Thanks to this expertise and the implementation of our sequencing process and strategy, we are able to perform whole genome sequencing of the virus on a large selection of positive samples and to report these results regularly allowing visibility of SARS-CoV-2 mutations and variants through time and space in Luxembourg.
The Illumina technology corresponding to the sequencing by synthesis of small fragments of DNA is the first technique that has been implemented in our lab from the beginning of the crisis. The extracted RNA is converted to complimentary DNA. After amplification, purified and quantified DNA is cut up into fragments, end-repaired and A-tailed. Then, short segments of genetic material called adapters are ligated to the DNA fragments. This step is called “Tagmentation”. After clean-up, sequences from each sample are identified with a specific couple of indexes and after clean-up of the final libraries, the samples are pooled then quantitated and normalized before loading onto a flow cell adapted to the sequencer used. It is possible with this technology to pool several samples at the same time (for example max 384 on Next-Seq-1000). The preparation of the DNA and the library for sequencing take around two working days. The preparation of the library is a step that can be realized manually or by automation using the Hamilton NGS star device. Once the sequencer is started, the sequencing reaction on its own takes 20 to 24 hours.

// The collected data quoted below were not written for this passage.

import Summits.CriticalPhenomena.Ising3DConformalLimit.Theses.InverseSquareTelemetry
import Summits.CriticalPhenomena.Ising3DConformalLimit.Theorems.InverseSquareTelemetryPowerLawFromTelemetry
import Summits.CriticalPhenomena.Ising3DConformalLimit.Theorems.InverseSquareTelemetryPositiveSolutionAsymptoticsFinal
import HarnessLib

/-!
# Crux `InverseSquareLaw` (stmt-CriticalPhenomena-4495) is at least the milestone 0634

Route `InverseSquareTelemetry`, sub-problem `Ising3DConformalLimit`; THEOREM-ONLY helper file
(`--supports stmt-CriticalPhenomena-4495`, strategist r1, STRATEGY-CENSUS r1 §5).

The inverse-square telemetry law (crux, item 4495) implies the rotation-invariant pure power law
`IsingEuclidUpgradeR2RotInvPowerLaw` (item stmt-CriticalPhenomena-0634: `G(x)·|x|₂^{2Δ} → c > 0`
cofinitely on `ℤ³`, `G = criticalTwoPoint 3`) — by composing two LANDED route theorems: the glue
`powerLawFromTelemetry_proof` (item 4498: telemetry + positive-solution asymptotics ⟹ power law) and
`positiveSolutionAsymptotics_proof` (item 4496, the discrete potential theory of `Δ + V` with an
inverse-square `V`).  So every proof of the crux proves in particular existence of `η` and full
rotational symmetry of the critical two-point function of the nearest-neighbour Ising model on `ℤ³`.
The converse is not expected as an implication of statements: from 0634 one extracts only the AXIAL
half of the rate-free telemetric limit (`AxialTelemetry.axialTelemetry_of_rotInvPowerLaw`), not the
transverse second-order content nor the rate.
-/

namespace Summit.CriticalPhenomena.Ising3DConformalLimit.Theorems

open Summit.CriticalPhenomena.Ising3DConformalLimit.Theses.InverseSquareTelemetry

/-- **Crux ⟹ milestone.** `InverseSquareLaw → IsingEuclidUpgradeR2RotInvPowerLaw` (item 4495 ⟹ item
0634), the composition of the landed items 4498 and 4496. [this work] -/
theorem rotInvPowerLaw_of_inverseSquareLaw (h : InverseSquareLaw) :
    IsingEuclidUpgradeR2RotInvPowerLaw :=
  powerLawFromTelemetry_proof h positiveSolutionAsymptotics_proof

end Summit.CriticalPhenomena.Ising3DConformalLimit.Theorems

In 2022, in parallel to Illumina technology, we have implemented a new technology using a third generation sequencer, the Gridion from Nanopore (ONT for Oxford Nanopore Technologies). The sequencing is done by passing the entire DNA molecule through an electrical pore in the sequencer. The preparation for sequencing is performed using the Rapid/Midnight SARS-CoV2 kit from Nanopore. After conversion of the RNA into DNA and amplification of different overlapping segments of the genome, each amplicon is barcoded with a unique barcode per sample. This allows the pool of different samples on one run. After clean-up and quantification, each fragment is linked to an adapter allowing the passage through the pore. Sample preparation for sequencing can be done within one day and the sequencing reaction on Gridion takes 20 hours.
After launching each sequencer, a large amount of data (up to millions of sequences of letters/nucleotides) which are then assembled together and aligned with a reference sequence. Then, bioinformatics programs compare the new sequence data to the reference sequence and identify variations in the genome sequenced. To assign a lineage to a genome according to these variants, our bioinformatic team use their pipeline updated regularly with the last version of Pangolin available. Then, these data are shared on public scientific database such as GISAID, so internationally available.

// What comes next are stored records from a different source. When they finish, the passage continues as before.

/-- **Never rests** (portrait corollary of `gk_stationaryWindowRemoval`).  For every `C`, `M < ⊤` there is `η > 0` such that every Type-I singularity model of
the class with a `C¹` representative on the open slab spends Gaussian scaling action `> η` on EVERY
unit similarity window `(4t₀, t₀)`, `t₀ < 0`: "a Type-I singularity never slows down in similarity
variables" — the Giga–Kohn-metric dual of `orbit_not_small_of_singular'`, false in every solved
sibling (semilinear heat, harmonic map flow, MCF), and the typed specification of what a
Navier–Stokes monotonicity formula would have to beat. [cite: GigaKohn1985, §2; Tsai1998, Thm 1] -/
theorem gk_neverRests :
    ∀ (C : ℝ) (M : ℝ≥0∞), M < ⊤ → ∃ η : ℝ, 0 < η ∧
      ∀ (u : ℝ → EuclideanSpace ℝ (Fin 3) → EuclideanSpace ℝ (Fin 3))
        (p : ℝ → EuclideanSpace ℝ (Fin 3) → ℝ)
        (G : ℝ → EuclideanSpace ℝ (Fin 3) → EuclideanSpace ℝ (Fin 3) →L[ℝ] EuclideanSpace ℝ (Fin 3)),
        IsSuitableWeakSolutionOn (slab (EuclideanSpace ℝ (Fin 3)) (Iio 0) isOpen_Iio) 1 0 u p →
        HasWeakSpatialGradientOn (slab (EuclideanSpace ℝ (Fin 3)) (Iio 0) isOpen_Iio) u G →
        typeIBound (Iio (0 : ℝ) ×ˢ univ) u p G ≤ M →
        HasTypeITimeDecay C u →
        ContDiffOn ℝ 1 (uncurry u) (Iio (0 : ℝ) ×ˢ univ) →
        IsBackwardSingularPoint u 0 →
        ∀ t₀ : ℝ, t₀ < 0 →
          ENNReal.ofReal η <
            ∫⁻ z in Ioo (4 * t₀) t₀ ×ˢ (univ : Set (EuclideanSpace ℝ (Fin 3))),
              ‖(2 : ℝ)⁻¹ • u z.1 z.2 + fderiv ℝ (uncurry u) z (z.1, (2 : ℝ)⁻¹ • z.2)‖ₑ ^ 2 *
                ENNReal.ofReal (UnboundedOperators.heatKernel (-z.1) z.2) := by
  intro C M hM
  obtain ⟨η, hη, H⟩ := gk_stationaryWindowRemoval C M hM
  refine ⟨η, hη, fun u p G hsw hwg hI hdec hsm hsing t₀ ht₀ => ?_⟩
  by_contra hle
  exact H u p G hsw hwg hI hdec hsm ⟨t₀, ht₀, not_lt.1 hle⟩ hsing


/-- **Never rests, read on the Oseen-mild representative** (the form consumed by portrait files:
no smoothness hypothesis on the class member itself).  For every `C`, `M < ⊤` there is `η > 0` such
that for every Type-I singularity model `(u, p, G)` of the class and every Type-I ancient mild field
`v` with `u = v` a.e. on the slab (such a `v` always exists: `exists_oseenMild_repr_of_typeIBound_lt_top`),
`v` spends Gaussian scaling action `> η` on every unit similarity window `(4t₀, t₀)`.  (The class
predicates, `𝐈` and the singular origin pass to `v` by a.e.-congruence; `v` is smooth on the open
slab.) [cite: GigaKohn1985, §2; AlbrittonBarker2019, §1] -/
theorem gk_neverRests_repr :
    ∀ (C : ℝ) (M : ℝ≥0∞), M < ⊤ → ∃ η : ℝ, 0 < η ∧
      ∀ (u : ℝ → EuclideanSpace ℝ (Fin 3) → EuclideanSpace ℝ (Fin 3))
        (p : ℝ → EuclideanSpace ℝ (Fin 3) → ℝ)
        (G : ℝ → EuclideanSpace ℝ (Fin 3) → EuclideanSpace ℝ (Fin 3) →L[ℝ] EuclideanSpace ℝ (Fin 3))
        (v : ℝ → EuclideanSpace ℝ (Fin 3) → EuclideanSpace ℝ (Fin 3)),
        IsSuitableWeakSolutionOn (slab (EuclideanSpace ℝ (Fin 3)) (Iio 0) isOpen_Iio) 1 0 u p →
        HasWeakSpatialGradientOn (slab (EuclideanSpace ℝ (Fin 3)) (Iio 0) isOpen_Iio) u G →
        typeIBound (Iio (0 : ℝ) ×ˢ univ) u p G ≤ M →
        IsBackwardSingularPoint u 0 →
        IsTypeIAncientMild C v →
        (∀ᵐ z ∂(volume.restrict (Iio (0 : ℝ) ×ˢ (univ : Set (EuclideanSpace ℝ (Fin 3))))),
          uncurry u z = uncurry v z) →
        ∀ t₀ : ℝ, t₀ < 0 →
          ENNReal.ofReal η <
            ∫⁻ z in Ioo (4 * t₀) t₀ ×ˢ (univ : Set (EuclideanSpace ℝ (Fin 3))),
              ‖(2 : ℝ)⁻¹ • v z.1 z.2 + fderiv ℝ (uncurry v) z (z.1, (2 : ℝ)⁻¹ • z.2)‖ₑ ^ 2 *
                ENNReal.ofReal (UnboundedOperators.heatKernel (-z.1) z.2) := by
  intro C M hM
  obtain ⟨η, hη, H⟩ := gk_neverRests C M hM
  refine ⟨η, hη, fun u p G v hsw hwg hI hsing hv hae t₀ ht₀ => ?_⟩
  -- the class predicates, `𝐈` and the singularity pass to the representative
  have hae' : ∀ᵐ w ∂(volume.restrict ((slab (EuclideanSpace ℝ (Fin 3)) (Iio 0) isOpen_Iio :
      Opens (ℝ × EuclideanSpace ℝ (Fin 3))) : Set (ℝ × EuclideanSpace ℝ (Fin 3)))),
      uncurry u w = uncurry v w := by
    rw [coe_slab]
    exact hae
  have hswv := hsw.congr_ae hae' (ae_of_all _ fun _ => rfl)
  have hwgv := hwg.congr_ae hae'
  have hIv : typeIBound (Iio (0 : ℝ) ×ˢ univ) v p G ≤ M := by
    rwa [← typeIBound_congr_ae hae]
  have hsingv : IsBackwardSingularPoint v 0 :=
    hsing.congr_ae (fun r _ => parabolicCylinder_origin_subset_slab r) hae
  have hsm : ContDiffOn ℝ 1 (uncurry v) (Iio (0 : ℝ) ×ˢ univ) :=
    hv.contDiffOn.of_le (by exact_mod_cast le_top)
  exact H v p G hswv hwgv hIv hv.hasTypeITimeDecay hsm hsingv t₀ ht₀

/-! ### Registered stub -/

/-- **Registered harvest stub** `stub_gkHarvest` (crux stmt-NavierStokesRegularity-1589, line Sketch
v6): `gk_orbitNeverRests ∧ gk_stationaryWindowRemoval ∧ gk_neverRests`. [cite: GigaKohn1985, §2;
Tsai1998, Thm 1] -/
theorem stub_gkHarvest :
    (∀ (C : ℝ) (M : ℝ≥0∞), M < ⊤ →
      ∃ R : ℝ, 0 < R ∧ ∃ δ : ℝ, 0 < δ ∧
        ∀ (u : ℝ → EuclideanSpace ℝ (Fin 3) → EuclideanSpace ℝ (Fin 3))
          (p : ℝ → EuclideanSpace ℝ (Fin 3) → ℝ)
          (G : ℝ → EuclideanSpace ℝ (Fin 3) → EuclideanSpace ℝ (Fin 3) →L[ℝ] EuclideanSpace ℝ (Fin 3)),
          IsSuitableWeakSolutionOn (slab (EuclideanSpace ℝ (Fin 3)) (Iio 0) isOpen_Iio) 1 0 u p →
          HasWeakSpatialGradientOn (slab (EuclideanSpace ℝ (Fin 3)) (Iio 0) isOpen_Iio) u G →
          typeIBound (Iio (0 : ℝ) ×ˢ univ) u p G ≤ M →
          HasTypeITimeDecay C u →
          IsBackwardSingularPoint u 0 →
          ∀ lam : ℝ, 0 < lam → ∃ c : ℝ, 1 ≤ c ∧ c ^ 2 ≤ 2 ∧
            ENNReal.ofReal δ <
              ∫⁻ z in Ioo (-2 : ℝ) (-1) ×ˢ Metric.ball (0 : EuclideanSpace ℝ (Fin 3)) R,
                ‖nsRescale c (nsRescale lam u) z.1 z.2 - nsRescale lam u z.1 z.2‖ₑ ^ 2) ∧
    (∀ (C : ℝ) (M : ℝ≥0∞), M < ⊤ → ∃ η : ℝ, 0 < η ∧
      ∀ (u : ℝ → EuclideanSpace ℝ (Fin 3) → EuclideanSpace ℝ (Fin 3))
        (p : ℝ → EuclideanSpace ℝ (Fin 3) → ℝ)
        (G : ℝ → EuclideanSpace ℝ (Fin 3) → EuclideanSpace ℝ (Fin 3) →L[ℝ] EuclideanSpace ℝ (Fin 3)),
        IsSuitableWeakSolutionOn (slab (EuclideanSpace ℝ (Fin 3)) (Iio 0) isOpen_Iio) 1 0 u p →
        HasWeakSpatialGradientOn (slab (EuclideanSpace ℝ (Fin 3)) (Iio 0) isOpen_Iio) u G →
        typeIBound (Iio (0 : ℝ) ×ˢ univ) u p G ≤ M →
        HasTypeITimeDecay C u →
        ContDiffOn ℝ 1 (uncurry u) (Iio (0 : ℝ) ×ˢ univ) →
        (∃ t₀ : ℝ, t₀ < 0 ∧
          ∫⁻ z in Ioo (4 * t₀) t₀ ×ˢ (univ : Set (EuclideanSpace ℝ (Fin 3))),
            ‖(2 : ℝ)⁻¹ • u z.1 z.2 + fderiv ℝ (uncurry u) z (z.1, (2 : ℝ)⁻¹ • z.2)‖ₑ ^ 2 *
              ENNReal.ofReal (UnboundedOperators.heatKernel (-z.1) z.2) ≤ ENNReal.ofReal η) →
        ¬ IsBackwardSingularPoint u 0) ∧
    (∀ (C : ℝ) (M : ℝ≥0∞), M < ⊤ → ∃ η : ℝ, 0 < η ∧
      ∀ (u : ℝ → EuclideanSpace ℝ (Fin 3) → EuclideanSpace ℝ (Fin 3))
        (p : ℝ → EuclideanSpace ℝ (Fin 3) → ℝ)
        (G : ℝ → EuclideanSpace ℝ (Fin 3) → EuclideanSpace ℝ (Fin 3) →L[ℝ] EuclideanSpace ℝ (Fin 3)),
        IsSuitableWeakSolutionOn (slab (EuclideanSpace ℝ (Fin 3)) (Iio 0) isOpen_Iio) 1 0 u p →
        HasWeakSpatialGradientOn (slab (EuclideanSpace ℝ (Fin 3)) (Iio 0) isOpen_Iio) u G →
        typeIBound (Iio (0 : ℝ) ×ˢ univ) u p G ≤ M →
        HasTypeITimeDecay C u →
        ContDiffOn ℝ 1 (uncurry u) (Iio (0 : ℝ) ×ˢ univ) →
        IsBackwardSingularPoint u 0 →
        ∀ t₀ : ℝ, t₀ < 0 →
          ENNReal.ofReal η <
            ∫⁻ z in Ioo (4 * t₀) t₀ ×ˢ (univ : Set (EuclideanSpace ℝ (Fin 3))),
              ‖(2 : ℝ)⁻¹ • u z.1 z.2 + fderiv ℝ (uncurry u) z (z.1, (2 : ℝ)⁻¹ • z.2)‖ₑ ^ 2 *
                ENNReal.ofReal (UnboundedOperators.heatKernel (-z.1) z.2)) :=
  ⟨gk_orbitNeverRests, gk_stationaryWindowRemoval, gk_neverRests⟩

We have gone from a capacity of 380 at the end of 2020 to 1200 at the end of 2021 and in the course of 2022, our maximum capacity can reach at least 2500 sequencing per week. This can be achieved by the automatisation part of the Illumina sequencing samples preparation and also the implementation of the new Nanopore technology in parallel to the already installed Illumina technology.
We are also evolving by working on new sequencing approaches by the implementation of metagenomics and target enrichment approaches. These broadly approaches will enable us to have more information and to be more specific in the diagnosis of certain infections, for example in the case of emergence of a new virus or in the diagnosis of co-infections.